I think one way to solve it is by considering the conjugation of $a$ and $a^{-1}$ using $g \in G$. That is, $a^g=gag^{-1}$ and $(a^{-1})^g= ga^{-1}g^{-1}$. Then, if $n$ is the order of $a$ we have $(a^g)^n=e$; since,
$(a^g)^n=gag^{-1} gag^{-1} \cdots g^{-1} gag^{-1} =$ $= gaegaea \cdots ag^{-1} =ga^ng^{-1}=geg^{-1}=e$
and $((a^{-1})^g)^n=e$; since,
$((a^{-1})^g)^n=ga^{-1}g^{-1}ga^{-1}g^{-1} \cdots g^{-1}ga^{-1}g^{-1}= ga^{-1}ea^{-1}e\cdots a^{-1}g^{-1}= g(a^{n})^{-1}=geg^{-1}=e$
Therefore, $|a|=|a^{-1} |$. I am right?
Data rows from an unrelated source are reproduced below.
import Literature.Probability.RandomPlanarGeometry.ObliqueRBMWedgeCanonical
import Literature.Probability.Process.BrownianRunningMaxBounds
import HarnessLib

/-!
# The canonical reflected Brownian motion spends little time near the sides

Layer of the proof of
`Literature.Probability.RandomPlanarGeometry.LawlerSchrammWerner2001_orbm_uniformHitting`
(`ObliqueRBMWedge.lean`): quantitative "no stickiness" of the canonical obliquely reflected
Brownian motion `canORBM` (`ObliqueRBMWedgeCanonical.lean`) at the two sides of the wedge. Its
quadrant coordinates are one-dimensional reflected Brownian motions,
`y(Z_s) = W_s − min_{[0,s]} W` with `W = y(β) = (2/√3) B²` and `x(Z_s) = V_s − min_{[0,s]} V` with
`V = x(β) = B¹ − B²/√3 = (2/√3) · ((√3/2) B¹ − (1/2) B²)` a multiple of a standard Brownian
motion (`Process.isBrownianReal_pairComb`), so the small-ball bound
`Process.measure_forall_sub_lt_le_of_isPreBrownianReal` gives

* `measure_quadY_canORBM_lt_le`, `measure_quadX_canORBM_lt_le` —
  **`P(y(Z_s) < m) ≤ 2 √(m/√s)` and `P(x(Z_s) < m) ≤ 2 √(m/√s)`** for all `s, m > 0`:
  the probability of being within (coordinate) distance `m` of a side at time `s` is
  `O(m^{1/2} s^{-1/4})`. This is the occupation estimate that controls the boundary terms in the
  one-step (Dynkin) analysis of `canORBM`.

Also: `exists_skorokhodBdry_eq` (the supremum in the boundary term is attained) and the
descriptions `quadY_canORBM_lt_iff`, `quadX_canORBM_lt_iff` of the events.

## References

* W. Werner, LNM 1840 (2004), Ch. 5 §5.1; J. Dubédat, Ann. IHP 40 (2004), §2 ("the walk spends a
  negligible time on the boundary"). [WernerStFlour2004] [Dubedat2004]
-/

noncomputable section

open MeasureTheory ProbabilityTheory Complex Set Filter
open scoped NNReal Real Topology ENNReal

namespace Literature.Probability.RandomPlanarGeometry

open Literature.Probability.Process

/-- The supremum in the boundary term of a continuous path is attained. [folklore] -/
theorem exists_skorokhodBdry_eq {b : ℝ≥0 → ℝ} (hb : Continuous b) (t : ℝ≥0) :
    ∃ r ≤ t, skorokhodBdry b t = max 0 (-b r) := by
  have hc : ContinuousOn (fun r ↦ max 0 (-b r)) (Iic t) := (by fun_prop : Continuous _).continuousOn
  obtain ⟨r₀, hr₀, hmax⟩ := (isCompact_Iic_nnreal t).exists_isMaxOn nonempty_Iic hc
  refine ⟨r₀, hr₀, le_antisymm ?_ (le_skorokhodBdry hb hr₀)⟩
  rw [skorokhodBdry_le_iff hb]
  exact fun r hr ↦ hmax hr

/-- The event `{y(Z_s) < m}` is `{∀ r ≤ s, y(β_s) − y(β_r) < m}` (recall `y(β₀) = 0`).
[folklore] -/
theorem quadY_canORBM_lt_iff {s : ℝ≥0} {ω : WienerPair} {m : ℝ} :
    quadY (canORBM s ω) < m ↔ ∀ r ≤ s, quadY (pairBM s ω) - quadY (pairBM r ω) < m := by
  have hc := continuous_quadY_pairBM ω
  rw [quadY_canORBM]
  unfold canL₁
  constructor
  · intro h r hr
    have := le_skorokhodBdry hc hr
    have h2 : -quadY (pairBM r ω) ≤ max 0 (-quadY (pairBM r ω)) := le_max_right _ _
    linarith
  · intro h
    obtain ⟨r₀, hr₀, heq⟩ := exists_skorokhodBdry_eq hc s
    rw [heq]
    rcases le_total 0 (-quadY (pairBM r₀ ω)) with h0 | h0
    · rw [max_eq_right h0]; linarith [h r₀ hr₀]
    · rw [max_eq_left h0]
      have := h 0 bot_le
      have h00 : quadY (0 : ℂ) = 0 := by simp [quadY]
      rw [pairBM_zero, h00, sub_zero] at this
      linarith

/-- The event `{x(Z_s) < m}` is `{∀ r ≤ s, x(β_s) − x(β_r) < m}`. [folklore] -/
theorem quadX_canORBM_lt_iff {s : ℝ≥0} {ω : WienerPair} {m : ℝ} :
    quadX (canORBM s ω) < m ↔ ∀ r ≤ s, quadX (pairBM s ω) - quadX (pairBM r ω) < m := by
  have hc := continuous_quadX_pairBM ω
  rw [quadX_canORBM]
  unfold canL₂
  constructor
  · intro h r hr
    have := le_skorokhodBdry hc hr
    have h2 : -quadX (pairBM r ω) ≤ max 0 (-quadX (pairBM r ω)) := le_max_right _ _
    linarith
  · intro h
    obtain ⟨r₀, hr₀, heq⟩ := exists_skorokhodBdry_eq hc s
    rw [heq]
    rcases le_total 0 (-quadX (pairBM r₀ ω)) with h0 | h0
    · rw [max_eq_right h0]; linarith [h r₀ hr₀]
    · rw [max_eq_left h0]
      have := h 0 bot_le
      have h00 : quadX (0 : ℂ) = 0 := by simp [quadX]
      rw [pairBM_zero, h00, sub_zero] at this
      linarith

/-- `x(β) = (2/√3) · ((√3/2) B¹ − (1/2) B²)`. [folklore] -/
theorem quadX_pairBM_eq (t : ℝ≥0) (ω : WienerPair) :
    quadX (pairBM t ω) = 2 / Real.sqrt 3 * pairComb (Real.sqrt 3 / 2) (-(1 / 2)) t ω := by
  have h3 : Real.sqrt 3 ≠ 0 := by positivity
  have h3' : Real.sqrt 3 * Real.sqrt 3 = 3 := Real.mul_self_sqrt (by norm_num)
  simp only [quadX, pairBM_re, pairBM_im, pairComb]
  field_simp
  nlinarith [h3']

/-- `y(β) = (2/√3) B²`. [folklore] -/
theorem quadY_pairBM_eq (t : ℝ≥0) (ω : WienerPair) :
    quadY (pairBM t ω) = 2 / Real.sqrt 3 * brownian t ω.2 := by
  rw [quadY_pairBM]; ring

/-- The elementary inequality behind the trivial case: for `√s < (√3/2) m`,
`1 ≤ 2 √(m/√s)`. [folklore] -/
theorem one_le_two_mul_sqrt {s m : ℝ} (hs : 0 < s) (h : Real.sqrt s < Real.sqrt 3 / 2 * m) :
    (1 : ℝ) ≤ 2 * Real.sqrt (m / Real.sqrt s) := by
  have hsq : 0 < Real.sqrt s := Real.sqrt_pos.2 hs
  have h3 : Real.sqrt 3 < 2 := by
    rw [show (2 : ℝ) = Real.sqrt 4 by rw [show (4:ℝ) = 2 ^ 2 by norm_num, Real.sqrt_sq (by norm_num)]]
    exact Real.sqrt_lt_sqrt (by norm_num) (by norm_num)
  have hm : Real.sqrt s < m := by nlinarith [Real.sqrt_nonneg 3]
  have h1 : 1 ≤ m / Real.sqrt s := by rw [le_div_iff₀ hsq]; linarith
  have h2 : 1 ≤ Real.sqrt (m / Real.sqrt s) := by
    rw [show (1:ℝ) = Real.sqrt 1 by simp]
    exact Real.sqrt_le_sqrt h1
  linarith

/-- **The reflected process is rarely near the first side**: for all `s > 0`, `m > 0`,
`P(y(Z_s) < m) ≤ 2 √(m/√s)`. [folklore] -/
theorem measure_quadY_canORBM_lt_le {s : ℝ≥0} (hs : 0 < s) {m : ℝ} (hm : 0 < m) :
    wienerPair {ω | quadY (canORBM s ω) < m} ≤ ENNReal.ofReal (2 * Real.sqrt (m / Real.sqrt s)) := by
  haveI := isProbabilityMeasure_preWienerMeasure'
  have hs' : (0 : ℝ) < s := by exact_mod_cast hs
  have h3 : (0 : ℝ) < Real.sqrt 3 := by positivity
  set m' : ℝ := Real.sqrt 3 / 2 * m with hm'
  have hm'0 : 0 < m' := by positivity
  by_cases hcase : m' ≤ Real.sqrt s
  · -- `{y(Z_s) < m} = {∀ r ≤ s, B²_s − B²_r < m'}`
    have hset : {ω : WienerPair | quadY (canORBM s ω) < m} =
        {ω | ∀ r ≤ s, brownian s ω.2 - brownian r ω.2 < m'} := by
      ext ω
      simp only [mem_setOf_eq, quadY_canORBM_lt_iff, quadY_pairBM_eq]
      refine forall₂_congr fun r _ ↦ ?_
      rw [← mul_sub, hm']
      constructor
      · intro h
        have := mul_lt_mul_of_pos_left h (by positivity : (0:ℝ) < Real.sqrt 3 / 2)
        have e : Real.sqrt 3 / 2 * (2 / Real.sqrt 3 * (brownian s ω.2 - brownian r ω.2)) =
            brownian s ω.2 - brownian r ω.2 := by field_simp
        linarith [e]
      · intro h
        have := mul_lt_mul_of_pos_left h (by positivity : (0:ℝ) < 2 / Real.sqrt 3)
        have e : 2 / Real.sqrt 3 * (Real.sqrt 3 / 2 * m) = m := by field_simp
        linarith [e]
    rw [hset]
    refine (measure_forall_sub_lt_le_of_isPreBrownianReal isPreBrownianReal_brownian_snd
      (fun t ↦ (measurable_brownian t).comp measurable_snd) (fun ω ↦ continuous_brownian ω.2)
      hs hm'0 hcase).trans (ENNReal.ofReal_le_ofReal ?_)
    gcongr
    rw [hm']
    have : Real.sqrt 3 / 2 ≤ 1 := by
      have : Real.sqrt 3 < 2 := by
        rw [show (2 : ℝ) = Real.sqrt 4 by rw [show (4:ℝ) = 2 ^ 2 by norm_num, Real.sqrt_sq (by norm_num)]]
        exact Real.sqrt_lt_sqrt (by norm_num) (by norm_num)
      linarith
    nlinarith
  · rw [not_le] at hcase
    exact (prob_le_one).trans (by
      rw [← ENNReal.ofReal_one]
      exact ENNReal.ofReal_le_ofReal (one_le_two_mul_sqrt hs' hcase))

/-- **The reflected process is rarely near the second side**: for all `s > 0`, `m > 0`,
`P(x(Z_s) < m) ≤ 2 √(m/√s)`. [folklore] -/
theorem measure_quadX_canORBM_lt_le {s : ℝ≥0} (hs : 0 < s) {m : ℝ} (hm : 0 < m) :
    wienerPair {ω | quadX (canORBM s ω) < m} ≤ ENNReal.ofReal (2 * Real.sqrt (m / Real.sqrt s)) := by
  haveI := isProbabilityMeasure_preWienerMeasure'
  have hs' : (0 : ℝ) < s := by exact_mod_cast hs
  have h3 : (0 : ℝ) < Real.sqrt 3 := by positivity
  set m' : ℝ := Real.sqrt 3 / 2 * m with hm'
  have hm'0 : 0 < m' := by positivity
  have hV : IsBrownianReal (pairComb (Real.sqrt 3 / 2) (-(1 / 2))) wienerPair :=
    isBrownianReal_pairComb (by
      rw [div_pow, Real.sq_sqrt (by norm_num)]
      norm_num)
  by_cases hcase : m' ≤ Real.sqrt s
  · have hset : {ω : WienerPair | quadX (canORBM s ω) < m} =
        {ω | ∀ r ≤ s, pairComb (Real.sqrt 3 / 2) (-(1 / 2)) s ω -
          pairComb (Real.sqrt 3 / 2) (-(1 / 2)) r ω < m'} := by
      ext ω
      simp only [mem_setOf_eq, quadX_canORBM_lt_iff, quadX_pairBM_eq]
      refine forall₂_congr fun r _ ↦ ?_
      rw [← mul_sub, hm']
      set d := pairComb (Real.sqrt 3 / 2) (-(1 / 2)) s ω - pairComb (Real.sqrt 3 / 2) (-(1 / 2)) r ω
      constructor
      · intro h
        have := mul_lt_mul_of_pos_left h (by positivity : (0:ℝ) < Real.sqrt 3 / 2)
        have e : Real.sqrt 3 / 2 * (2 / Real.sqrt 3 * d) = d := by field_simp
        linarith [e]
      · intro h
        have := mul_lt_mul_of_pos_left h (by positivity : (0:ℝ) < 2 / Real.sqrt 3)
        have e : 2 / Real.sqrt 3 * (Real.sqrt 3 / 2 * m) = m := by field_simp
        linarith [e]
    rw [hset]
    refine (measure_forall_sub_lt_le_of_isPreBrownianReal hV.toIsPreBrownianReal
      (measurable_pairComb _ _) (continuous_pairComb _ _) hs hm'0 hcase).trans
      (ENNReal.ofReal_le_ofReal ?_)
    gcongr
    rw [hm']
    have : Real.sqrt 3 / 2 ≤ 1 := by
      have : Real.sqrt 3 < 2 := by
        rw [show (2 : ℝ) = Real.sqrt 4 by rw [show (4:ℝ) = 2 ^ 2 by norm_num, Real.sqrt_sq (by norm_num)]]
        exact Real.sqrt_lt_sqrt (by norm_num) (by norm_num)
      linarith
    nlinarith
  · rw [not_le] at hcase
    exact (prob_le_one).trans (by
      rw [← ENNReal.ofReal_one]
      exact ENNReal.ofReal_le_ofReal (one_le_two_mul_sqrt hs' hcase))

end Literature.Probability.RandomPlanarGeometry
If not, how else can I do it?
Suppose $a\neq e$ (the result is obvious if $a=e$)
$aa^{-1}=a^{-1}a=e$ implies that $e=(aa^{-1})^=a^n(a^{-1})^n$.
Let $N(a)$ the set of positive integers such that $a^n=e$.
Suppose that $a^n=e$, we deduce that $a^n(a^{-1})^n=(a^{-1})^n=e$.
Suppose that $(a^{-1})^n=e, a^n(a^{-1})^n=a^n=e$ we deduce that $N(a)=N(a^{-1})$, since $ord(a)$ is the smallest element of $N(a)$, $a$ and $a^{-1}$ have the same order.